The term "cycloalkyl" as used herein also includes "cycloalkenyl". "Cycloalkenyl" means a monocyclic,
fused polycyclic, bridged polycyclic, or spirocyclic non-aromatic unsaturated hydrocarbon ring structure
having the specified number of ring atoms, containing at least one (eg, 1, 2, or 3) carbons carbon double bond.
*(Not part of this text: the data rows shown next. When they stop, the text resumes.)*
import Literature.Analysis.FluidPDE.SobolevWholeSpace
import Literature.Analysis.FluidPDE.CKNTenThirdsInterpolation
import HarnessLib

/-!
# The parabolic `L^{10/3}` interpolation from slice bounds (Sobolev step of Moser's iteration)

Analysis/FluidPDE proofs file (theorems only), on the discharge path of the named fact
`Literature.Analysis.FluidPDE.LeiZhang2011_liouville` (Z. Lei, Q. S. Zhang, J. Funct. Anal. 261
(2011) = arXiv:1011.5066). The first display of the Moser step on p. 7:
"By Hölder inequality and Sobolev imbedding theorem, one has
`∬ (ψ_R f)^{10/3} ≲ ∫ (‖fψ_R(·,s)‖_{L²}^{4/3} ‖∇(fψ_R)‖²_{L²}) ds
 ≲ sup_s ‖fψ_R(·,s)‖_{L²}^{4/3} ‖∇(fψ_R)‖²_{L²(P)}`",
for a scalar space–time function `g` whose slices are `C¹` with `‖g(s)‖_{L²}² ≤ M*` and
`‖∇g(s)‖_{L²}² ≤ W(s)`:

`∬ |g|^{10/3} ≤ C_S² · M*^{2/3} · ∫ W(s) ds`

(`lintegral_rpow_tenThirds_le_of_slice_bounds`, in `ℝ≥0∞` form, any `s`-finite measure in
time), from the slice interpolation `∫ f^{10/3} ≤ (∫ f²)^{2/3}(∫ f⁶)^{1/3}`
(`lintegral_rpow_tenThirds_le_Lp_interpolation`) and the Sobolev inequality
`‖u‖_{L⁶(ℝ³)} ≤ C_S ‖∇u‖_{L²(ℝ³)}` (`eLpNorm_six_le_eLpNorm_fderiv_two`).

## References

* Z. Lei, Q. S. Zhang, J. Funct. Anal. 261 (2011) = arXiv:1011.5066, §2, p. 7, first display of
  the Moser step. [LeiZhang2011]
-/

noncomputable section

open MeasureTheory Set Function Filter
open scoped NNReal ENNReal

namespace Literature.Analysis.FluidPDE

namespace LeiZhang2011

/-- `(∫ ‖u‖ₑ⁶)^{1/3} = ‖u‖_{L⁶}²`. [folklore] -/
theorem lintegral_enorm_rpow_six_rpow_third {α : Type*} [MeasurableSpace α] (μ : Measure α)
    (u : α → ℝ) : (∫⁻ x, ‖u x‖ₑ ^ (6 : ℝ) ∂μ) ^ (1 / 3 : ℝ) = eLpNorm u 6 μ ^ 2 := by
  rw [eLpNorm_eq_lintegral_rpow_enorm_toReal (by norm_num) (by norm_num)]
  simp only [ENNReal.toReal_ofNat]
  rw [← ENNReal.rpow_natCast, ← ENNReal.rpow_mul]
  norm_num

/-- `‖v‖_{L²}² = ∫ ‖v‖ₑ²`. [folklore] -/
theorem eLpNorm_two_sq_eq_lintegral {α F : Type*} [MeasurableSpace α] [NormedAddCommGroup F]
    (μ : Measure α) (v : α → F) : eLpNorm v 2 μ ^ 2 = ∫⁻ x, ‖v x‖ₑ ^ 2 ∂μ := by
  rw [eLpNorm_eq_lintegral_rpow_enorm_toReal (by norm_num) (by norm_num)]
  simp only [ENNReal.toReal_ofNat]
  rw [← ENNReal.rpow_natCast, ← ENNReal.rpow_mul]
  norm_num

/-- **The Sobolev step of Moser's iteration** (Lei–Zhang 2011, p. 7, first display): for a
space–time scalar function `g` on `ℝ × ℝ³` whose slices `g(s,·)` are `C¹` with
`‖g(s)‖_{L²} < ∞`, `∫ ‖g(s)‖ₑ² ≤ M*` and `∫ ‖∇g(s)‖ₑ² ≤ W(s)` for `ν`-a.e. `s`
(`W` a.e.-measurable),
`∬ ‖g‖ₑ^{10/3} d(ν ⊗ dx) ≤ C_S² · M*^{2/3} · ∫ W dν`, `C_S` the Sobolev constant of
`H¹(ℝ³) ⊂ L⁶(ℝ³)`. [cite: LeiZhang2011, §2 (arXiv p. 7), Sobolev step of the Moser iteration] -/
theorem lintegral_rpow_tenThirds_le_of_slice_bounds
    {g : ℝ → EuclideanSpace ℝ (Fin 3) → ℝ} {ν : Measure ℝ}
    (hg : ∀ᵐ s ∂ν, ContDiff ℝ 1 (g s))
    (hg2 : ∀ᵐ s ∂ν, eLpNorm (g s) 2 (volume : Measure (EuclideanSpace ℝ (Fin 3))) < ∞)
    {Mstar : ℝ≥0∞} (hM : ∀ᵐ s ∂ν, ∫⁻ x, ‖g s x‖ₑ ^ 2 ≤ Mstar)
    {W : ℝ → ℝ≥0∞} (hWm : AEMeasurable W ν)
    (hW : ∀ᵐ s ∂ν, ∫⁻ x, ‖fderiv ℝ (g s) x‖ₑ ^ 2 ≤ W s) :
    ∫⁻ p, ‖g p.1 p.2‖ₑ ^ (10 / 3 : ℝ) ∂(ν.prod volume) ≤
      (SNormLESNormFDerivOfEqConst ℝ (volume : Measure (EuclideanSpace ℝ (Fin 3))) 2 : ℝ≥0∞) ^ 2 *
        Mstar ^ (2 / 3 : ℝ) * ∫⁻ s, W s ∂ν := by
  set CS : ℝ≥0∞ := (SNormLESNormFDerivOfEqConst ℝ (volume : Measure (EuclideanSpace ℝ (Fin 3))) 2 :
    ℝ≥0∞) with hCS
  have hE : Module.finrank ℝ (EuclideanSpace ℝ (Fin 3)) = 3 := by simp
  -- Tonelli (the inequality direction needs no measurability)
  refine (lintegral_prod_le _).trans ?_
  -- slice bound
  have hslice : ∀ᵐ s ∂ν, ∫⁻ x, ‖g s x‖ₑ ^ (10 / 3 : ℝ) ≤ CS ^ 2 * Mstar ^ (2 / 3 : ℝ) * W s := by
    filter_upwards [hg, hg2, hM, hW] with s hgs hg2s hMs hWs
    have hmeas : AEMeasurable (fun x => ‖g s x‖ₑ) (volume : Measure (EuclideanSpace ℝ (Fin 3))) :=
      hgs.continuous.measurable.enorm.aemeasurable
    have h1 := lintegral_rpow_tenThirds_le_Lp_interpolation volume hmeas
    have h2 : (∫⁻ x, ‖g s x‖ₑ ^ (2 : ℕ)) ^ (2 / 3 : ℝ) ≤ Mstar ^ (2 / 3 : ℝ) :=
      ENNReal.rpow_le_rpow hMs (by norm_num)
    have h3 : (∫⁻ x, ‖g s x‖ₑ ^ (6 : ℝ)) ^ (1 / 3 : ℝ) ≤ CS ^ 2 * W s := by
      rw [lintegral_enorm_rpow_six_rpow_third]
      have hsob := eLpNorm_six_le_eLpNorm_fderiv_two volume hE hgs hg2s
      calc eLpNorm (g s) 6 volume ^ 2
          ≤ (CS * eLpNorm (fderiv ℝ (g s)) 2 volume) ^ 2 := pow_le_pow_left' hsob 2
        _ = CS ^ 2 * ∫⁻ x, ‖fderiv ℝ (g s) x‖ₑ ^ 2 := by
            rw [mul_pow, eLpNorm_two_sq_eq_lintegral]
        _ ≤ CS ^ 2 * W s := mul_le_mul_right hWs _
    calc ∫⁻ x, ‖g s x‖ₑ ^ (10 / 3 : ℝ)
        ≤ (∫⁻ x, ‖g s x‖ₑ ^ (2 : ℕ)) ^ (2 / 3 : ℝ) * (∫⁻ x, ‖g s x‖ₑ ^ (6 : ℝ)) ^ (1 / 3 : ℝ) := h1
      _ ≤ Mstar ^ (2 / 3 : ℝ) * (CS ^ 2 * W s) := mul_le_mul' h2 h3
      _ = CS ^ 2 * Mstar ^ (2 / 3 : ℝ) * W s := by ring
  calc ∫⁻ s, ∫⁻ x, ‖g (s, x).1 (s, x).2‖ₑ ^ (10 / 3 : ℝ) ∂volume ∂ν
      ≤ ∫⁻ s, CS ^ 2 * Mstar ^ (2 / 3 : ℝ) * W s ∂ν := lintegral_mono_ae hslice
    _ = CS ^ 2 * Mstar ^ (2 / 3 : ℝ) * ∫⁻ s, W s ∂ν := lintegral_const_mul'' _ hWm

end LeiZhang2011

end Literature.Analysis.FluidPDE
Cycloalkenyl can have 3 to 12 carbon atoms (ie C 3
-C 12
cycloalkenyl), for example 3 to 10, 3 to 8, 3 to 7, 3 to
6, 5 to 6 carbon atoms. Examples of suitable cycloalkenyl groups include, but are not limited to, monocyclic
structures such as cyclopropenyl, cyclobutenyl, cyclopentenyl, cyclopentadienyl, cyclohexenyl,
cyclohexadienyl, cycloheptene cycloheptadienyl, cycloheptatrienyl, or cyclooctenyl.
The term "heterocycloalkyl" as used herein means a monocyclic, fused, monocyclic, fused ring
comprising one or more (eg 1, 2, 3 or 4) heteroatoms independently selected from O, N and S and the
specified number of ring atoms A polycyclic, spirocyclic or bridged polycyclic non-aromatic saturated ring
structure, or its N-oxide, or its S-oxide or S-dioxide. Heterocycloalkyl may have 3 to 12 ring members (may
be referred to as 3-12 membered heterocycloalkyl), for example 3 to 10 ring members, 3 to 8 ring members, 3
to 7 ring members, 4 to 7 ring members, 4 to 6 ring members, 5 to 6 ring members. Heterocycloalkyl groups
typically contain up to 4 (eg, 1, 2, 3, or 4) heteroatoms. Examples of suitable heterocycloalkyl groups include,
but are not limited to, azetidinyl, oxetanyl, thietanyl, pyrrolidinyl (eg, 1-pyrrolidinyl, 2-pyrrolidinyl, and 3-
pyrrolidinyl). -pyrrolidinyl), tetrahydrofuranyl (eg 1-tetrahydrofuranyl, 2-tetrahydrofuranyl and 3-
tetrahydrofuranyl), tetrahydrothienyl (eg 1-tetrahydrothienyl, 2-tetrahydrothienyl and 3-tetrahydrothienyl)
thienyl), piperidinyl (such as 1-piperidinyl, 2-piperidinyl, 3-piperidinyl and 4-piperidinyl), tetrahydropyranyl
(such as 4-tetrahydropyranyl), Tetrahydrothiopyranyl (eg 4-tetrahydrothiopyranyl), morpholinyl (eg
morpholino), thiomorpholinyl, dioxanyl, piperazinyl or azepanyl, diazepine Cycloheptyl groups such as 1,4-
diazacycloheptyl, 3,6-diaza-bicyclo[3.1.1]heptyl or 3-aza-bicyclo[3.2.1]octyl. The atom in the
heterocycloalkyl group to which the rest of the compound is attached can be a carbon atom or a heteroatom, as
long as it is chemically feasible.
The term "heterocycloalkyl" as used herein also includes "heterocycloalkenyl" and refers to a
"heterocycloalkyl" as defined herein containing at least one (eg 1, 2 or 3) double bond, eg pyrroline radicals
(e.g. 1-pyrrolidyl, 2-pyrrolidinyl, 3-pyrrolinyl, 4-pyrrolinyl or 5-pyrrolinyl), dihydrofuranyl (e.g. 1-
dihydrofuranyl, 2-dihydrofuranyl hydrofuranyl, 3-dihydrofuranyl, 4-dihydrofuranyl or 5-dihydrofuranyl),
dihydrothienyl (e.g. 1-dihydrothienyl, 2-dihydrothienyl, 3-dihydrothienyl thienyl or 4-dihydrothienyl),
tetrahydropyridyl (eg 1-, 2-, 3-, 4-, 5- or 6-tetrahydropyridyl), tetrahydropyranyl (eg 4-tetrahydropyridyl)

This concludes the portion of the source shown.